[Entries taken from a collection]
Segment Open

import Summits.HubbardSuperconductivity.HubbardSuperconductivity.Theorems.AnisotropyChordTransferFibre3FinXDEvalW

/-!
# Route `AnisotropyChord` / H0 rotor rung: FIN per-`L` row-D (KT-2a″) cell facts, `L = 21`, cells 80–80

Kernel facts `xdCellAny0 21 (49/50) la lb aD = true` (in-kernel point tables, zero data; `decide +kernel`) for the combined-cell
grid of `L = 21` (g5 design, 1–2.5 % cells); assembled in `…FinXDTwentyOne`.  Prover seat `hubbard-h0-rotor-p3` g7; helper for piece A =
stmt-HubbardSuperconductivity-23918 of rung 19089 (`--supports`, helper class).  WHAT THIS IS NOT: nothing here proves superconductivity in the
Hubbard model (rotor TARGET as worded stays FALSE, g15 verdict); kernel facts for ONE hypothesis of ONE conditional reduction.
-/

set_option linter.dupNamespace false
set_option autoImplicit false

namespace Summit.HubbardSuperconductivity.HubbardSuperconductivity.Theorems.AnisotropyChord.Transfer.Fibre3

namespace FinXD

/-- cell 80 of `L = 21` (`cert`). [folklore] -/
theorem xd21_80 : xdCellAny0 21 (49/50 : ℚ) 878357784849453 900316729470690 (2/25 : ℚ) = true := by (rw [← xdCellAnyW0_eq]; decide +kernel)

end FinXD

end Summit.HubbardSuperconductivity.HubbardSuperconductivity.Theorems.AnisotropyChord.Transfer.Fibre3
import Literature.MathematicalPhysics.QuantumFieldTheory.Balaban1983to89.B9Thm313WholeHolder
import Literature.MathematicalPhysics.QuantumFieldTheory.Balaban1983to89.B9Thm312WholeBlocksRel

/-!
# `Balaban1983to89.B9Thm313WholeL2G` — [B9] Theorem 3.13 (p. 426): the block-L² lines (3.46)₃,₄,₅ of 𝔊 = 𝔓G₁ at one member and one
# configuration, by (3.153) in r1-g6's weighted block-L² classes — letters of printed shape for the (3.152)–(3.153) pieces, r1's Neumann
# bookkeeping for the G₁-entries E·G₁·F, and `B9Thm313Whole.hasMaj_frakG_classes`

T. Bałaban, *Propagators for lattice gauge theories in a background field*, Commun. Math. Phys. **99** (1985) 389–434
[`Balaban1985BackgroundPropagators`, "B9"]; [4] = T. Bałaban, *Propagators and renormalization transformations for lattice
gauge theories. II*, Commun. Math. Phys. **96** (1984) 223–250 [`Balaban1984PropagatorsII`].

statement-level skeleton of published theorems with citation tags; proofs where landed; nothing here is a claim about the
Yang–Mills mass gap

THE PRINTED LOCI.  p. 426: *"𝔊 = 𝔓G₁ (3.153) … The formulas (3.147), (3.153) permit us to reduce properties of the operators 𝔓, 𝔊 to the
corresponding properties of the operators G′, (Q′G′²Q′*)⁻¹, G₁, (QG₁Q*)⁻¹. For example the inequalities (3.132), (3.138) imply Theorem
3.13."*; (3.152): *"RD*G₁ = RG′D*"*; (3.46) p. 398: *"‖hΔ_UGλ‖₂, ‖h∇_UG∇*_Uμ‖₂, ‖hGΔ_Uλ‖₂ ≦ B₀[1, 1, 1]·sup|h|·e^{−δ₀d(y,y′)}‖·‖₂"* (the lines
n = 3, 4, 5) and the remark after (3.47) (*"we may replace the factor (Lʲη)^α by (Lʲη)^β(L^{j′}η)^γ with β + γ = α"*).

WHAT THIS FILE DOES (one member, one U; everything generic over the `Ops` signature).
* §1 `Letters313L2 𝔬 Lap R₀ H₀ B₄ δ U` (Prop structure, printed shape, NOTHING ASSERTED): block-L² bounds ‖1_{Δ(y)}·T·1_{Δ(y′)}‖₂→₂ ≦
  B₄·(scale factors)·e^{−δd(y,y′)} of the (3.153) pieces which print treats as known — G₀D, Δ_UG₀D, ∇_UG₀D (the gauge-mode derivative D
  of [4] (2.26)), G₀Q*, Δ_UG₀Q*, ∇_UG₀Q* ((3.126)), RD*G₁𝒳 for 𝒳 ∈ {I, ∇*_U, Δ_U} ((3.152) + Theorem 3.1 for G′ + (3.49)), C₁ = (QG₁Q*)⁻¹
  ((3.132)) and the local averaging Q — with the scale powers split between y and y′ per the p. 398 remark; `letters313L2_mono`.
* §2 `entry_l2w_of_step`: r1-g6's `B9SectDL2Decay.thm312_entry_l2` (the block-L² Neumann bookkeeping of (3.130)∕(3.138)) read as a
  majorant between the weighted block-L² classes `l2w`, from Theorem 3.3 (3.46) for G₀ (`Thm33G0L2`) and the step's L² bound; constants
  `constP`, `constKp`, `constG46` (+ order lemmas).
* §3 ★ `GG_l2bd_entry4` ((3.46)₄ of 𝔊: ∇_U𝔊∇*_U, dimensionless), ★ `GG_l2bd_entry3` ((3.46)₃: Δ_U𝔊, after the scale transfer (2.60)),
  ★ `GG_l2bd_entry5` ((3.46)₅: 𝔊Δ_U): E𝔊F = EG₁F − (EG₁D)(RD*G₁F) − (EG₁Q*)(C₁QG₁F) (`B9Thm313WholeHolder.E_GG_eq ∕ E_GG_F_eq`,
  `B9Thm313Whole.GG_comp_eq`) composed by `B9Thm313Whole.hasMaj_frakG_classes` in the `l2w` classes, [4] (2.61) as the row sum.

HONEST SCOPE.  Nothing of [B9] or [4] is asserted: Theorem 3.3 for G₀, the step's L² bound, the letters, the identities and (2.60)–(2.61)
are HYPOTHESES of printed ∕ definitional shape (located gap G-B9-16); the content is bookkeeping, kernel-checked.  NOT a node discharge,
NOT summit progress; one finite lattice at a time; nothing continuum, nothing about the mass gap.  Cell `pub-ymgap` (HUMAN RULING D-0062),
Track A node N06 [B9], N06-ASSIGNMENT v1 row 21 (bundle F7), seat `pub-ymgap-dag-n06-l` (g4), 2026-08-27.
-/

namespace Literature.MathematicalPhysics.QuantumFieldTheory.Balaban1983to89.B9Thm313WholeL2G

open Literature.MathematicalPhysics.QuantumFieldTheory.Balaban1983to89
open Finset B6RandomWalk B6RandomWalkHom B9Thm34Ext B9Thm37GlueCor36 B11SectG B9SectDSup B9SectDL2Decay
open B9Thm37AllNorms B9Thm37AllNormsInstances B9Thm312Whole B9Thm312WholeLeaf B9Thm312WholeLeft B9Thm313Whole B9Thm313WholeLeft
open B9Ineq347 B9Thm312WholeClasses B9Thm312WholeL2 B9Thm313WholeHolder

noncomputable section

section L2G

variable {g : B9.Geometry} {B : B9.Backgrounds} {X Y Z W : Type} [Fintype X] [Fintype Y] [Fintype Z] [Fintype W]
  [Fintype g.Site]
variable {R₀ : ℝ} {H₀ : Prop}

/-! ## §1 The letters of (3.152)–(3.153) in the block-L² classes (printed shape; nothing asserted) -/

/-- **THE BLOCK-L² LETTERS OF THEOREM 3.13's REDUCTION AT U** (p. 426: *"The formulas (3.147), (3.153) permit us to reduce properties of the
operators 𝔓, 𝔊 to the corresponding properties of the operators G′, (Q′G′²Q′*)⁻¹, G₁, (QG₁Q*)⁻¹"*), as block-L² bounds
‖1_{Δ(y)}T1_{Δ(y′)}‖₂→₂ ≦ B₄·(scale factors)·e^{−δd(y,y′)} in the convention of (3.46) with the scale powers split between y and y′ (p. 398
remark): `gDv`, `lapGDv`, `dGDv` — G₀D, Δ_UG₀D, ∇_UG₀D with the gauge-mode derivative D of DRD* ([4] (2.26); factors Lʲη, (Lʲη)⁻¹, 1);
`gQs`, `lapGQs`, `dGQs` — G₀Q*, Δ_UG₀Q*, ∇_UG₀Q* (the H₀-type entries of (3.126); factors LʲηL^{j′}η, L^{j′}η∕Lʲη, L^{j′}η); `rgdI`, `rgdDs`,
`rgdLap` — RD*G₁𝒳 = RG′D*𝒳 ((3.152); Theorem 3.1 for G′ and (3.49) for R) for 𝒳 = I, ∇*_U, Δ_U (factors L^{j′}η, 1, (L^{j′}η)⁻¹); `c1` —
C₁ = (QG₁Q*)⁻¹ with (3.132) (factor (Lʲη)⁻¹(L^{j′}η)⁻¹); `q` — the local averaging operator Q (dimensionless, split Lʲη∕L^{j′}η).
NOTHING ASSERTED: these are the instance's (Theorem 3.1, (3.49), (3.126), (3.132), (3.152)).
[cite: Balaban1985BackgroundPropagators, Thm 3.13 p.426 + (3.152)–(3.153) p.426 + (3.132) p.422 + (3.126) p.420 + (3.46) p.398 + p.398 (remark after (3.47)); Balaban1984PropagatorsII, (2.26) p.228] -/
structure Letters313L2 (𝔬 : Ops g B X Y Z W) (Lap : B.Cfg → Module.End ℝ (X → ℝ)) (R₀ : ℝ) (H₀ : Prop) (B₄ δ : ℝ)
    (U : B.Cfg) : Prop where
  gDv : BlockBd (g := toB6 g R₀ H₀) 𝔬.blkW 𝔬.blk (𝔬.G0 U ∘ₗ 𝔬.Dv U)
    (fun (y y' : g.Site) => B₄ * g.len y * Real.exp (-(δ * g.dist y y')))
  lapGDv : BlockBd (g := toB6 g R₀ H₀) 𝔬.blkW 𝔬.blk (Lap U ∘ₗ 𝔬.G0 U ∘ₗ 𝔬.Dv U)
    (fun (y y' : g.Site) => B₄ * (g.len y)⁻¹ * Real.exp (-(δ * g.dist y y')))
  dGDv : BlockBd (g := toB6 g R₀ H₀) 𝔬.blkW 𝔬.blkY (𝔬.D U ∘ₗ 𝔬.G0 U ∘ₗ 𝔬.Dv U)
    (fun (y y' : g.Site) => B₄ * Real.exp (-(δ * g.dist y y')))
  gQs : BlockBd (g := toB6 g R₀ H₀) 𝔬.blkZ 𝔬.blk (𝔬.G0 U ∘ₗ 𝔬.Qstar U)
    (fun (y y' : g.Site) => B₄ * g.len y * g.len y' * Real.exp (-(δ * g.dist y y')))
  lapGQs : BlockBd (g := toB6 g R₀ H₀) 𝔬.blkZ 𝔬.blk (Lap U ∘ₗ 𝔬.G0 U ∘ₗ 𝔬.Qstar U)
    (fun (y y' : g.Site) => B₄ * ((g.len y)⁻¹ * g.len y') * Real.exp (-(δ * g.dist y y')))
  dGQs : BlockBd (g := toB6 g R₀ H₀) 𝔬.blkZ 𝔬.blkY (𝔬.D U ∘ₗ 𝔬.G0 U ∘ₗ 𝔬.Qstar U)
    (fun (y y' : g.Site) => B₄ * g.len y' * Real.exp (-(δ * g.dist y y')))
  rgdI : BlockBd (g := toB6 g R₀ H₀) 𝔬.blk 𝔬.blkW (𝔬.R U ∘ₗ 𝔬.Dvstar U ∘ₗ 𝔬.G1 U ∘ₗ LinearMap.id)
    (fun (y y' : g.Site) => B₄ * g.len y' * Real.exp (-(δ * g.dist y y')))
  rgdDs : BlockBd (g := toB6 g R₀ H₀) 𝔬.blkY 𝔬.blkW (𝔬.R U ∘ₗ 𝔬.Dvstar U ∘ₗ 𝔬.G1 U ∘ₗ 𝔬.Dstar U)
    (fun (y y' : g.Site) => B₄ * Real.exp (-(δ * g.dist y y')))
  rgdLap : BlockBd (g := toB6 g R₀ H₀) 𝔬.blk 𝔬.blkW (𝔬.R U ∘ₗ 𝔬.Dvstar U ∘ₗ 𝔬.G1 U ∘ₗ Lap U)
    (fun (y y' : g.Site) => B₄ * (g.len y')⁻¹ * Real.exp (-(δ * g.dist y y')))
  c1 : BlockBd (g := toB6 g R₀ H₀) 𝔬.blkZ 𝔬.blkZ (𝔬.C1 U)
    (fun (y y' : g.Site) => B₄ * (g.len y)⁻¹ * (g.len y')⁻¹ * Real.exp (-(δ * g.dist y y')))
  q : BlockBd (g := toB6 g R₀ H₀) 𝔬.blk 𝔬.blkZ (𝔬.Q U)
    (fun (y y' : g.Site) => B₄ * (g.len y * (g.len y')⁻¹) * Real.exp (-(δ * g.dist y y')))

/-- the letters at a slower rate (e^{−δd} ≦ e^{−δ′d} for δ′ ≦ δ, d ≧ 0). [cite: Balaban1985BackgroundPropagators, (3.46) p.398 (bookkeeping)] -/
theorem letters313L2_mono {𝔬 : Ops g B X Y Z W} {Lap : B.Cfg → Module.End ℝ (X → ℝ)} {B₄ δ δ' : ℝ} {U : B.Cfg}
    (hG : GeoOK g) (hB₄ : 0 ≤ B₄) (hδ : δ' ≤ δ) (h : Letters313L2 𝔬 Lap R₀ H₀ B₄ δ U) :
    Letters313L2 𝔬 Lap R₀ H₀ B₄ δ' U := by
  have hexp : ∀ y y' : g.Site, Real.exp (-(δ * g.dist y y')) ≤ Real.exp (-(δ' * g.dist y y')) := fun y y' =>
    Real.exp_le_exp.mpr (neg_le_neg (mul_le_mul_of_nonneg_right hδ (hG.dnn y y')))
  have hl : ∀ y : g.Site, 0 ≤ g.len y := hG.lenle
  have hli : ∀ y : g.Site, 0 ≤ (g.len y)⁻¹ := fun y => inv_nonneg.mpr (hl y)
  exact
    { gDv := h.gDv.mono fun y y' => mul_le_mul_of_nonneg_left (hexp y y') (mul_nonneg hB₄ (hl y))
      lapGDv := h.lapGDv.mono fun y y' => mul_le_mul_of_nonneg_left (hexp y y') (mul_nonneg hB₄ (hli y))
      dGDv := h.dGDv.mono fun y y' => mul_le_mul_of_nonneg_left (hexp y y') hB₄
      gQs := h.gQs.mono fun y y' => mul_le_mul_of_nonneg_left (hexp y y') (mul_nonneg (mul_nonneg hB₄ (hl y)) (hl y'))
      lapGQs := h.lapGQs.mono fun y y' => mul_le_mul_of_nonneg_left (hexp y y') (mul_nonneg hB₄ (mul_nonneg (hli y) (hl y')))
      dGQs := h.dGQs.mono fun y y' => mul_le_mul_of_nonneg_left (hexp y y') (mul_nonneg hB₄ (hl y'))
      rgdI := h.rgdI.mono fun y y' => mul_le_mul_of_nonneg_left (hexp y y') (mul_nonneg hB₄ (hl y'))
      rgdDs := h.rgdDs.mono fun y y' => mul_le_mul_of_nonneg_left (hexp y y') hB₄
      rgdLap := h.rgdLap.mono fun y y' => mul_le_mul_of_nonneg_left (hexp y y') (mul_nonneg hB₄ (hli y'))
      c1 := h.c1.mono fun y y' => mul_le_mul_of_nonneg_left (hexp y y') (mul_nonneg (mul_nonneg hB₄ (hli y)) (hli y'))
      q := h.q.mono fun y y' => mul_le_mul_of_nonneg_left (hexp y y') (mul_nonneg hB₄ (mul_nonneg (hl y) (hli y'))) }

/-! ## §2 One G₁-entry E·G₁·F in the weighted block-L² classes, and the constants -/

/-- The constant of one entry E·A·F of r1's Neumann bookkeeping: a_EF + a_E·θ·a_S(1 − B₂θc²)⁻¹·c².
[cite: Balaban1985BackgroundPropagators, Thm 3.12 p.423 (bookkeeping)] -/
def constP (B₂ θ c aS aE aEF : ℝ) : ℝ := aEF + aE * (θ * (aS * (1 - B₂ * θ * c * c)⁻¹) * c) * c

/-- The uniform constant of the pieces: `constP` at a_S = a_E = a_EF = B₂ + B₄. [cite: Balaban1985BackgroundPropagators, Thm 3.13 p.426 (bookkeeping)] -/
def constKp (B₂ B₄ θ c : ℝ) : ℝ := constP B₂ θ c (B₂ + B₄) (B₂ + B₄) (B₂ + B₄)

/-- The constant of `hasMaj_frakG_classes` with all letters at K and the composite QG₁F at K²c: K + K²c + K·(K·(K²c)·c)·c.
[cite: Balaban1985BackgroundPropagators, Thm 3.13 p.426 (bookkeeping)] -/
def constG46 (K c : ℝ) : ℝ := K + K * K * c + K * (K * (K * K * c) * c) * c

Segment Closed

* **To do**:
Please transcribe only the lines in the records above running from the line that has "noncomputable section" through the line that has "NOTHING ASSERTED: these", both included, exactly as they appear.

* **Solved problem**:
noncomputable section

section L2G

variable {g : B9.Geometry} {B : B9.Backgrounds} {X Y Z W : Type} [Fintype X] [Fintype Y] [Fintype Z] [Fintype W]
  [Fintype g.Site]
variable {R₀ : ℝ} {H₀ : Prop}

/-! ## §1 The letters of (3.152)–(3.153) in the block-L² classes (printed shape; nothing asserted) -/

/-- **THE BLOCK-L² LETTERS OF THEOREM 3.13's REDUCTION AT U** (p. 426: *"The formulas (3.147), (3.153) permit us to reduce properties of the
operators 𝔓, 𝔊 to the corresponding properties of the operators G′, (Q′G′²Q′*)⁻¹, G₁, (QG₁Q*)⁻¹"*), as block-L² bounds
‖1_{Δ(y)}T1_{Δ(y′)}‖₂→₂ ≦ B₄·(scale factors)·e^{−δd(y,y′)} in the convention of (3.46) with the scale powers split between y and y′ (p. 398
remark): `gDv`, `lapGDv`, `dGDv` — G₀D, Δ_UG₀D, ∇_UG₀D with the gauge-mode derivative D of DRD* ([4] (2.26); factors Lʲη, (Lʲη)⁻¹, 1);
`gQs`, `lapGQs`, `dGQs` — G₀Q*, Δ_UG₀Q*, ∇_UG₀Q* (the H₀-type entries of (3.126); factors LʲηL^{j′}η, L^{j′}η∕Lʲη, L^{j′}η); `rgdI`, `rgdDs`,
`rgdLap` — RD*G₁𝒳 = RG′D*𝒳 ((3.152); Theorem 3.1 for G′ and (3.49) for R) for 𝒳 = I, ∇*_U, Δ_U (factors L^{j′}η, 1, (L^{j′}η)⁻¹); `c1` —
C₁ = (QG₁Q*)⁻¹ with (3.132) (factor (Lʲη)⁻¹(L^{j′}η)⁻¹); `q` — the local averaging operator Q (dimensionless, split Lʲη∕L^{j′}η).
NOTHING ASSERTED: these are the instance's (Theorem 3.1, (3.49), (3.126), (3.132), (3.152)).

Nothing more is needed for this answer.